The angle of elevation of the top of a tower from a point A on the ground is 30°. Moving a distance of 20metres towards the foot of the tower to a point B the angle of elevation increases to 60°. Find the height of the tower & the distance of the tower from the point A.
Solution
Let h be the height of the tower and the angle of elevation of the top of the tower from a point A on the ground is 30° and on moving with distance 20 m towards the foot of tower on the point B is 60°.
Let AB = 20 and BC = x
Now we have to find the height of tower and distance of tower from point A.
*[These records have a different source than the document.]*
import Mathlib
import HarnessLib
import Summits.CriticalPhenomena.SAWScalingLimit.Theses.SAWDevelopingMap
import Literature.Barriers.CriticalPhenomena.ParafermionicHalfCauchyRiemann

/-!
# Birth skeleton (BC3) — crux `QCIdentification` (stmt-CriticalPhenomena-8298), route SAWDevelopingMap

Crux (FIXED, by name): `Summit.CriticalPhenomena.SAWScalingLimit.Theses.SAWDevelopingMap.QCIdentification`
`:= NoFoldBound → InteriorFlattening → HexObservableLimit` — the compactness-and-identification step of
the developing-map line: the no-fold bound (K) and bulk flattening (M) of the Duminil-Copin–Smirnov
parafermionic observable `F = F(a, ·, x_c, 5/8)` imply DCS 2012 Conjecture 2 in its typed, `ψ`-averaged,
`F(b_δ)`-normalised form `HexObservableLimit` (flat, rigid-rowed at both marked points).

## The cut (five registered stubs; `QCIdentification_of` composes them with a REAL proof)

Write `A_δ(ψ) := δ² Σ_{e ∈ Ω_δ} ψ(δ·m_e) F_δ(e)` (`bulkAverage`) and `I(ψ) := ∫ ψ · e^{(5/8)(L − L_b)}`
(`shapeIntegral`; `e^{(5/8)(L − L_b)} = (φ′/φ′(b))^{5/8}` in the branch the target fixes). The target says
`A_δ(ψ) / F_δ(b_δ) → c · I(ψ)` with ONE universal `c ≠ 0`. It is cut along the two genuinely different
objects it compares — the SHAPE of the bulk field and the AMPLITUDE of one boundary value:

* `stub_noBranching : NoFoldBound → NoBranching` — under (K) the PL developing map `H_δ` (`F = dH`,
  `PotentialExists`, proved) has no branch point at any interior hexagon centre: the six argument
  increments of the `∂H`-mode `S(v) = F(p₀)+F(p₁)+F(p₂)` around a hexagon sum to `0`, not `2πk`
  (PL Gauss–Bonnet on the face disc + the exact turning budget `(3/8)·2π + 2·(5π/8) = 2π` of the image
  polygon). Finite combinatorics/topology, M-sized, provable now (triage r1: "the natural FIRST stub of
  any line here"; fans `= 0` in 172 + 230 enumerated hexagon instances). It is the local-injectivity
  input of the compactness stub.
* `stub_subsequentialLimits : NoBranching → NoFoldBound → InteriorFlattening → SubsequentialLimits` —
  QC COMPACTNESS + HOLOMORPHY with a MACROSCOPIC normalisation: for admissible data and every sequence
  `δ_n → 0⁺` there are a subsequence, normalisers `ν_n ∈ ℂ` and a holomorphic, not identically zero
  `g` on `Ω` with `ν_n A_{δ_n}(ψ) → ∫ ψ g` for every test function `ψ`. Mechanism: (K) + no branching
  ⇒ the normalised `H_δ` are a normal family of `K`-quasiregular local homeomorphisms with
  non-constant limits (Lehto–Virtanen II.5, AIM Thm 3.9.4 / local boundedness à la Miniowitz, Stoilow);
  (M) ⇒ `μ_δ → 0` on compacts ⇒ limits conformal (good approximation, AIM Lemma 5.3.5); `g = ∂h`
  through `Σ_e ψ F = ½ Σ_v ψ(v) S(v) + O(δ‖∇ψ‖Σ|F|)`, `S = 6i√3 ∂H`. Size L/XL.
* `stub_boundaryRigidity : NoBranching → NoFoldBound → InteriorFlattening → BoundaryRigidity` —
  IDENTIFICATION:
  every continuous, not identically zero, subsequential projective limit density `g` of the bulk
  averages equals `c · e^{(5/8)(L − L_b)}` on `Ω`. Mechanism: the exact boundary winding gives the image
  polygon `Π_δ = H_δ(∂)` the edge-direction law `(3/8)θ_ν(p) + (5/8)θ_ν(a) + 5π/8`; on zigzag sides the
  image sides are EXACTLY straight (Schwarz reflection), `u = arg h′ − (5/8) arg φ′` is bounded harmonic
  with one constant boundary value off {corners, a} ⇒ `h′ = c (φ′)^{5/8}` with no length data
  (Lindelöf / Ransford Thm 3.6.9); general Jordan `Ω`: per-slope boundary-layer twist `t ≡ 0`
  (Kennedy–Lawler factors; kink law `3√3/(16 sin(π/8))` verified to 1 % by transfer matrix) or interior
  approximation. THE HARDEST STUB (XL; the crux's recorded why-it-might-fail lives here).
* `stub_lateralUniversality : ZigzagLateralUniversality` — the lattice input (N1) both triagers isolate
  as the right residual for the `F(b_δ)`-normaliser (qc compactness cannot see one lattice derivative;
  rate-free one-step ratio limits are too weak): on an exact flat zigzag window of radius `M`, boundary
  values at row distance `≤ ηM` agree to relative error `ε`, uniformly (Kennedy–Lawler locality /
  boundary Harnack for the SAW generating function). Size L, open lattice statement; survives the
  disconnected-`Λ` junk model (`0 ≤ ε·0`).
* `stub_boundaryAmplitude : NoBranching → NoFoldBound → InteriorFlattening → ZigzagLateralUniversality →
  BoundaryAmplitude` — THE NORMALISER: there is ONE universal `κ ≠ 0` such that whenever normalisers `ν_n` make the bulk
  averages converge to `I(ψ)` along `δ_n → 0⁺`, the same `ν_n` make `F_{δ_n}(b_{δ_n}) → κ`. Mechanism:
  the flat rigid row at `b` maps to an exactly straight image segment, `R ∘ H_δ ∘ R_b` is `K`-quasiregular
  on the doubled window so `b` becomes interior; (M) ⇒ conformal limit across the row; window sums
  `Σ_{p ∈ I} F(p) = 2√3 i (H(Q) − H(P))` are identified from the bulk; (N1) turns window sums into the
  point value; `κ = ℓ_zz / (mid-edge density)`. Size L.

`QCIdentification_of` is NOT a one-line seam: `projectiveShape_of` turns compactness + rigidity into
projective convergence along subsequences with the RIGHT limit (integral congruence off `tsupport ψ`,
renormalisation by `c⁻¹`, `c ≠ 0` from non-degeneracy), and `hexObservableLimit_of` turns shape +
amplitude into the target along the full filter `𝓝[>] 0` (sub-subsequence principle
`Filter.tendsto_of_subseq_tendsto`, eventual non-vanishing of the normaliser, `(νA)/(νF(b)) = A/F(b)`,
`c = κ⁻¹`). No `sorry` outside `stub_*`.

## Disproof used
`Disproof.lean` of refuter-cdisprove-stmt-CriticalPhenomena-8298-0 (cycle 1, rc 0, 0 sorry; mounted on
this hub only as item evidence notes): §1 sandwich `HexObservableLimit → QCIdentification`,
`¬QCIdentification ↔ NoFoldBound ∧ InteriorFlattening ∧ ¬HexObservableLimit`; §2 every Without-variant is
implied by the target, so NO `_false_without_<H>` obstruction exists short of `¬` Conj. 2 — nothing to
honour stub-wise; §3 tightness `k ≥ β_T/α_T = 0.614` of (K) (`noFoldBoundWith_const_ge`) — respected: no
stub fixes a value of `k`. No landed `Theorems/QCIdentification/Negative/*` exists (checked
2026-08-17). Negatives index (`ledger negatives`): 0772 (all-δ tightness), 5420 (root corridor — the
target here is the repaired 14003, pinned at `a` AND `b`), 8312, 8261 — none is restated by a stub.
Typed-signature hygiene from triage r1 (S1, disconnected `Λ`): `NoBranching` is guarded by
`modeSum ≠ 0`, (N1) is homogeneous (`0 ≤ ε·0`), and every continuum stub carries the target's own
`(hexGraph.induce Λ_δ).Preconnected` clause inside `Admissible`.

## Necessity (why this is a cut and not a costume)
Each continuum stub's CONCLUSION is implied by the target for the same data: given
`HexObservableLimit`, `SubsequentialLimits` holds with `φ = id`, `ν_n = 1/F(b_{δ_n})`, `g = c·e^{(5/8)(L−L_b)}`;
`BoundaryRigidity` holds because `ν_n F(b_{δ_n})` is forced to converge (test against one `ψ` with
`I(ψ) ≠ 0`), so `g = r c e^{(5/8)(L−L_b)}` as distributions, hence pointwise by continuity;
`BoundaryAmplitude` holds with `κ = c⁻¹`. So `HexObservableLimit ⟺ ProjectiveShape ∧ BoundaryAmplitude`
(modulo the proved glue), and no stub is the crux reworded: stubs 2–3 never mention `F(b_δ)`, stub 5 never
identifies a shape, stubs 1 and 4 are lattice statements with no limit object.

## BC3 log (2026-08-17, planner-skel-stmt-CriticalPhenomena-8298-0)
`lean check --json` on this file: rc 0, errors [], sorries 5 = the five `stub_*` (warning lines only at
the stub declarations), axioms of `hexObservableLimit_of` / `QCIdentification_of`: propext,
Classical.choice, Quot.sound. Probes (folder `bc/stub_<name>_probe2.lean`, one example per tactic, each
under `set_option maxHeartbeats 400000`): for every stub signature `T` and both targets
`QCIdentification` and `_root_.SAWScalingLimit`, `by exact?` → "could not close the goal", `by simpa`
→ "assumption failed", `by aesop` → "failed to prove the goal after exhaustive search", `by simpa [<defs>]`
→ "assumption failed", `by (unfold <Def>; simpa)` → "assumption failed": 5 stubs × 2 targets × 5 tactics
= 50/50 FAIL (no stub is cheaply the crux or the summit). The combined chain
`first | exact? | simpa | simpa [all defs] | aesop | aesop (add norm unfold …)` (folder
`bc/stub_<name>_probe.lean`, run on the rev-0 signatures, i.e. stubs 3 and 5 without their leading
`NoBranching →`, which only weakens them) also fails for all 10 (stub, target) pairs (6 by heartbeat
exhaustion inside the unfolding alternatives, 4 by exhaustion of all alternatives).
-/

noncomputable section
So we use trigonometrical ratios.
In ΔDBC
`=> tan D = (CD)/(BC)`
`=> tan 60^@ = (CD)/(BC)
`=> sqrt3 = h/x`
`=> x = h/sqrt3`
Again in Δ DAC
`=> tan A = (CD)/(BC + BA)`
`=> tan 30^@ = h/(x + 20)`
`=> 1/sqrt3 = h/(x + 20)`
`=> x = sqrt3h - 20`
`=> h/sqrt3 + 20 = sqrt3h`
`=> h/sqrt3 - sqrt3h = -20`
`=> h - 3h = -20sqrt3`
`=> -2h = -20sqrt3`
`=> h = 10sqrt3`
`=> h = 17.32`
`=> x = (10sqrt3)/sqrt3`
`=> x = 10`
So distance
`=> AC = x + 20`
=> AC = 30
Hence the required height is 17.32 m and distance is 30 m